> AIM OF THE EXERCISE: Starting at the line below holding "(1986), §1, Definition before" and stopping at the line holding "INDICATORS divided by", print every line exactly, both ends included, and leave the rest out.

———

/-!
# Iwaniec's bilinear linear sieve, XI: the remainder with WELL-FACTORABLE weights

Topic `Literature/NumberTheory/Sieve`; eleventh support file of the Iwaniec-1980b development
(`IwaniecBilinearSieve{Composite,Boxes,Bilinear,Strips,Levels,MainTerms,Assembly,Regime,Buchstab}.lean`,
H. Iwaniec, *A new form of the error term in the linear sieve*, Acta Arith. 37 (1980), 307–320
[IwaniecActaArith1980b]).  Bombieri–Friedlander–Iwaniec (Acta Math. 156 (1986), §1, Definition before
Theorem 10) call `λ` WELL FACTORABLE of level `Q` if for every `Q = Q₁ Q₂`, `Q₁, Q₂ ≥ 1`, `λ = λ₁ ⋆ λ₂` with
`|λᵢ| ≤ 1`, `λᵢ` of level `Qᵢ` (the tree's `Literature.NumberTheory.Sieve.IsWellFactorable`), and use
(Corollary 2, p. 209; §17, p. 251: "Corollary 2 is an immediate consequence of Theorem 10 and of the linear
sieve result of [15]") that the remainder of Iwaniec's linear sieve is a bounded number of sums
`∑_q λ_l(q) r(𝒜, q)` with `λ_l` well factorable.  This file PROVES that form for the weights `Λ⁺_z` of
`IwaniecBilinearSieveAssembly.lean` (`Core.LamZ`).

Design (the one subtle point).  The bilinear coefficients of `IwaniecBilinearSieveBilinear.lean` (pattern
INDICATORS divided by binomial counts) reproduce `Λ_z` on the squarefree support but are not well factorable
in the strict sense of `IsWellFactorable` (equality `λ = α ⋆ β` at EVERY `q`, squarefree or not): already the
indicator of products of two distinct primes of one box does not factor exactly at the split `(1, 1)`.  We
therefore replace, box by box, the indicator of "`r` distinct primes of box `j`" by the normalised
convolution power `(r!)⁻¹ E_j^{⋆ r}` of the indicator `E_j` of the primes of the box (`WF.Tpow`); the two agree
on squarefree numbers, and the powers factor EXACTLY: `(a! b!)⁻¹ E^{⋆a} ⋆ E^{⋆b} = C(a+b, a) ((a+b)!)⁻¹ E^{⋆(a+b)}`.
The resulting weights `WF.wfLam k` (one for each pattern `k` of the finite universe `Core.Univ`) satisfy:
`|wfLam k| ≤ 1` (`WF.abs_wfLam_le_one`); `wfLam k` is well factorable of level `Q = D^{1+η+2ε}`
(`WF.isWellFactorable_wfLam`, by Lemma 1 of the paper, `splitK_spec`, in the middle range of `Q₂`, and trivially at
the two ends); `T̃_k(t) = [pat t = k]` on the squarefree support (`WF.Tpow_apply_of_dvd`), whence
`∑_{k ∈ 𝒰} wfLam k (d) = Λ⁺_z(d)` for `d ∣ P(z)`, `u ≤ z ≤ D` (`WF.sum_wfLam_eq_LamZ`), while off the divisors of
`P(z)` a value `wfLam k (q) ≠ 0` forces `p² ∣ q` for a prime `u ≤ p < z`, `u = D^{ε²}`
(`WF.exists_sq_dvd_of_wfLam_ne_zero`).  Consequently (`WF.sum_LamZ_mul_eq`, `WF.abs_junk_le`) for every `r`,
`∑_{d ∣ P(z)} Λ⁺_z(d) r(d) = ∑_{k ∈ 𝒰} ∑_{1 ≤ q ≤ Q} wfLam k (q) r(q) − (junk)`, `|junk| ≤ #𝒰 · ∑_{q ∈ junkSet} |r(q)|`,
and, for a sifted sequence `A` (`SieveSequence`) whose density satisfies Iwaniec's `Ω(1, K)`
(`HasIwaniecDimension A.density 1 K`), in the main regime of `Core.main_regime_bounds`, **the linear sieve upper
bound with well-factorable remainder** (`WF.sifted_le_wellFactorable`):
`S(A, z) ≤ X V(z) (F(log D/log z) + 5·10²⁴(1+C_d)²(ε + ε⁻⁸ eᴷ/log D)) + ∑_{k ∈ 𝒰} ∑_{q ≤ Q} wfLam k (q) r(A, q)
 + #𝒰 ∑_{q ∈ junkSet} |r(A, q)|` — the form in which Bombieri–Friedlander–Iwaniec (Acta Math. 156 (1986), §1
Corollary 2, §17 p. 251) consume "the linear sieve result of [15]".  Everything is PROVED; no facts.

## References

* H. Iwaniec, *A new form of the error term in the linear sieve*, Acta Arith. 37 (1980), 307–320, Theorem 1,
  Lemma 1 p. 312, (9) p. 309. [IwaniecActaArith1980b]
* E. Bombieri, J. B. Friedlander, H. Iwaniec, *Primes in arithmetic progressions to large moduli*, Acta Math.
  156 (1986), 203–251, §1 (Definition, Theorem 10, Corollary 2), §17. [BombieriFriedlanderIwaniecActa1986]
-/

open Finset Real
open scoped ArithmeticFunction.Moebius

noncomputable section

namespace Literature.NumberTheory.Sieve

namespace Iwaniec1980b

namespace WF

/-! ### Arithmetic functions supported on numbers built from a given set of primes -/

/-- `SuppIn S F`: `F(n) ≠ 0` only if every prime factor of `n` satisfies `S`. [folklore] -/
def SuppIn (S : ℕ → Prop) (F : ArithmeticFunction ℝ) : Prop :=
  ∀ n, F n ≠ 0 → ∀ p ∈ n.primeFactors, S p

variable {S S' : ℕ → Prop} {F G : ArithmeticFunction ℝ}

/-- A nonzero value of a Dirichlet product comes from a pair of nonzero values. [folklore] -/
theorem exists_of_mul_apply_ne_zero {n : ℕ} (h : (F * G) n ≠ 0) :
    ∃ a b : ℕ, a * b = n ∧ n ≠ 0 ∧ F a ≠ 0 ∧ G b ≠ 0 := by
  rw [ArithmeticFunction.mul_apply] at h
  obtain ⟨x, hx, hne⟩ := Finset.exists_ne_zero_of_sum_ne_zero h
  rw [Nat.mem_divisorsAntidiagonal] at hx
  exact ⟨x.1, x.2, hx.1, hx.2, left_ne_zero_of_mul hne, right_ne_zero_of_mul hne⟩

/-- `SuppIn` is monotone in the set of primes. [folklore] -/
theorem SuppIn.mono (h : ∀ p, S p → S' p) (hF : SuppIn S F) : SuppIn S' F :=
  fun n hn p hp => h p (hF n hn p hp)

/-- `SuppIn` is preserved by Dirichlet products. [folklore] -/
theorem SuppIn.mul (hF : SuppIn S F) (hG : SuppIn S G) : SuppIn S (F * G) := by
  intro n hn p hp
  obtain ⟨a, b, rfl, hn0, ha, hb⟩ := exists_of_mul_apply_ne_zero hn
  rw [Nat.primeFactors_mul (left_ne_zero_of_mul hn0) (right_ne_zero_of_mul hn0), Finset.mem_union] at hp
  rcases hp with hp | hp
  · exact hF a ha p hp
  · exact hG b hb p hp

/-- `SuppIn` is preserved by scalar multiplication. [folklore] -/
theorem SuppIn.smul (c : ℝ) (hF : SuppIn S F) : SuppIn S (c • F) := by
  intro n hn p hp
  rw [ArithmeticFunction.smul_map, smul_eq_mul] at hn
  exact hF n (right_ne_zero_of_mul hn) p hp

/-- `δ₁` is supported on `{1}`. [folklore] -/
theorem suppIn_one : SuppIn S (1 : ArithmeticFunction ℝ) := by
  intro n hn p hp
  rw [ArithmeticFunction.one_apply] at hn
  split_ifs at hn with h1
  · subst h1; simp at hp
  · exact absurd rfl hn

/-- `SuppIn` is preserved by powers. [folklore] -/
theorem SuppIn.pow (hF : SuppIn S F) : ∀ r : ℕ, SuppIn S (F ^ r)
  | 0 => by rw [pow_zero]; exact suppIn_one
  | r + 1 => by rw [pow_succ]; exact (SuppIn.pow hF r).mul hF

/-- `SuppIn` is preserved by finite products. [folklore] -/
theorem SuppIn.prod {ι : Type*} (s : Finset ι) (Fi : ι → ArithmeticFunction ℝ)
    (h : ∀ i ∈ s, SuppIn S (Fi i)) : SuppIn S (∏ i ∈ s, Fi i) := by
  classical
  induction s using Finset.induction_on with
  | empty => rw [Finset.prod_empty]; exact suppIn_one
  | insert i s hi ih =>
    rw [Finset.prod_insert hi]
    exact (h i (Finset.mem_insert_self i s)).mul (ih fun j hj => h j (Finset.mem_insert_of_mem hj))

/-- Functions supported on disjoint sets of primes have coprime supports. [folklore] -/
theorem coprime_of_suppIn (hSS' : ∀ p, S p → S' p → False) (hF : SuppIn S F) (hG : SuppIn S' G)
    {a b : ℕ} (ha : F a ≠ 0) (hb : G b ≠ 0) : Nat.Coprime a b := by
  have ha0 : a ≠ 0 := by rintro rfl; exact ha F.map_zero
  have hb0 : b ≠ 0 := by rintro rfl; exact hb G.map_zero
  rw [← Nat.disjoint_primeFactors ha0 hb0, Finset.disjoint_left]
  intro p hpa hpb
  exact hSS' p (hF a ha p hpa) (hG b hb p hpb)

/-- **Unique factorisation across coprime supports.**  If `F a ≠ 0`, `G b ≠ 0` forces `(a, b) = 1`, then a
pair `(a, b)` with `a b = n`, `F a ≠ 0`, `G b ≠ 0` is the only contributing pair, so
`(F ⋆ G)(n) = F(a) G(b)`. [folklore] -/
theorem mul_apply_eq_of_coprime (hcop : ∀ a b, F a ≠ 0 → G b ≠ 0 → Nat.Coprime a b)
    {n a b : ℕ} (habn : a * b = n) (ha : F a ≠ 0) (hb : G b ≠ 0) : (F * G) n = F a * G b := by
  have ha0 : a ≠ 0 := by rintro rfl; exact ha F.map_zero
  have hb0 : b ≠ 0 := by rintro rfl; exact hb G.map_zero
  have hn0 : n ≠ 0 := by rw [← habn]; exact mul_ne_zero ha0 hb0
  rw [ArithmeticFunction.mul_apply]
  rw [Finset.sum_eq_single (a, b)]
  · intro x hx hne
    rw [Nat.mem_divisorsAntidiagonal] at hx
    by_contra h
    have hxa : F x.1 ≠ 0 := left_ne_zero_of_mul h
    have hxb : G x.2 ≠ 0 := right_ne_zero_of_mul h
    -- `x.1 = a`
    have h1 : x.1 ∣ a :=
      (hcop x.1 b hxa hb).dvd_of_dvd_mul_right (by rw [habn, ← hx.1]; exact dvd_mul_right _ _)
    have h2 : a ∣ x.1 :=
      (hcop a x.2 ha hxb).dvd_of_dvd_mul_right (by rw [hx.1, ← habn]; exact dvd_mul_right _ _)
    have heq1 : x.1 = a := Nat.dvd_antisymm h1 h2
    have heq2 : x.2 = b := by
      have : a * x.2 = a * b := by rw [← heq1, hx.1, ← habn, heq1]
      exact mul_left_cancel₀ ha0 this
    exact hne (Prod.ext heq1 heq2)
  · intro h
    exact absurd (Nat.mem_divisorsAntidiagonal.mpr ⟨habn, hn0⟩) h

/-- Under coprime supports, `(F ⋆ G)(n)` is either `0` or a single product `F(a) G(b)`, `a b = n`.
[folklore] -/
theorem mul_apply_eq_zero_or (hcop : ∀ a b, F a ≠ 0 → G b ≠ 0 → Nat.Coprime a b) (n : ℕ) :
    (F * G) n = 0 ∨ ∃ a b : ℕ, a * b = n ∧ F a ≠ 0 ∧ G b ≠ 0 ∧ (F * G) n = F a * G b := by
  by_cases h : (F * G) n = 0
  · exact Or.inl h
  · obtain ⟨a, b, habn, -, ha, hb⟩ := exists_of_mul_apply_ne_zero h
    exact Or.inr ⟨a, b, habn, ha, hb, mul_apply_eq_of_coprime hcop habn ha hb⟩

/-- If every contributing pair of `(F ⋆ G)(n)` has first coordinate `a`, then `(F ⋆ G)(n) = F(a) G(n/a)`.
[folklore] -/
theorem mul_apply_eq_of_forall_eq {n a b : ℕ} (habn : a * b = n) (hn : n ≠ 0)
    (huniq : ∀ x y : ℕ, x * y = n → F x ≠ 0 → G y ≠ 0 → x = a) : (F * G) n = F a * G b := by
  have ha0 : a ≠ 0 := by rintro rfl; rw [zero_mul] at habn; exact hn habn.symm
  rw [ArithmeticFunction.mul_apply, Finset.sum_eq_single (a, b)]
  · intro x hx hne
    rw [Nat.mem_divisorsAntidiagonal] at hx
    by_contra h
    have heq1 : x.1 = a := huniq x.1 x.2 hx.1 (left_ne_zero_of_mul h) (right_ne_zero_of_mul h)
    have heq2 : x.2 = b := by
      have : a * x.2 = a * b := by rw [← heq1, hx.1, ← habn, heq1]
      exact mul_left_cancel₀ ha0 this
    exact hne (Prod.ext heq1 heq2)
  · intro h
    exact absurd (Nat.mem_divisorsAntidiagonal.mpr ⟨habn, hn⟩) h

/-- A Dirichlet product of nonnegative functions is nonnegative. [folklore] -/
theorem mul_apply_nonneg (hF : ∀ n, 0 ≤ F n) (hG : ∀ n, 0 ≤ G n) (n : ℕ) : 0 ≤ (F * G) n := by
  rw [ArithmeticFunction.mul_apply]
  exact Finset.sum_nonneg fun x _ => mul_nonneg (hF _) (hG _)

/-- Under coprime supports, bounds multiply: `|F| ≤ A`, `|G| ≤ B` give `|F ⋆ G| ≤ A B`. [folklore] -/
theorem abs_mul_apply_le (hcop : ∀ a b, F a ≠ 0 → G b ≠ 0 → Nat.Coprime a b) {A B : ℝ} (hA : 0 ≤ A)
    (hB : 0 ≤ B) (hF : ∀ n, |F n| ≤ A) (hG : ∀ n, |G n| ≤ B) (n : ℕ) : |(F * G) n| ≤ A * B := by
  rcases mul_apply_eq_zero_or hcop n with h | ⟨a, b, -, -, -, h⟩
  · rw [h, abs_zero]; exact mul_nonneg hA hB
  · rw [h, abs_mul]; exact mul_le_mul (hF a) (hG b) (abs_nonneg _) hA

———

> ANSWER TO THE PROBLEM:
[IwaniecActaArith1980b]).  Bombieri–Friedlander–Iwaniec (Acta Math. 156 (1986), §1, Definition before
Theorem 10) call `λ` WELL FACTORABLE of level `Q` if for every `Q = Q₁ Q₂`, `Q₁, Q₂ ≥ 1`, `λ = λ₁ ⋆ λ₂` with
`|λᵢ| ≤ 1`, `λᵢ` of level `Qᵢ` (the tree's `Literature.NumberTheory.Sieve.IsWellFactorable`), and use
(Corollary 2, p. 209; §17, p. 251: "Corollary 2 is an immediate consequence of Theorem 10 and of the linear
sieve result of [15]") that the remainder of Iwaniec's linear sieve is a bounded number of sums
`∑_q λ_l(q) r(𝒜, q)` with `λ_l` well factorable.  This file PROVES that form for the weights `Λ⁺_z` of
`IwaniecBilinearSieveAssembly.lean` (`Core.LamZ`).

Design (the one subtle point).  The bilinear coefficients of `IwaniecBilinearSieveBilinear.lean` (pattern
INDICATORS divided by binomial counts) reproduce `Λ_z` on the squarefree support but are not well factorable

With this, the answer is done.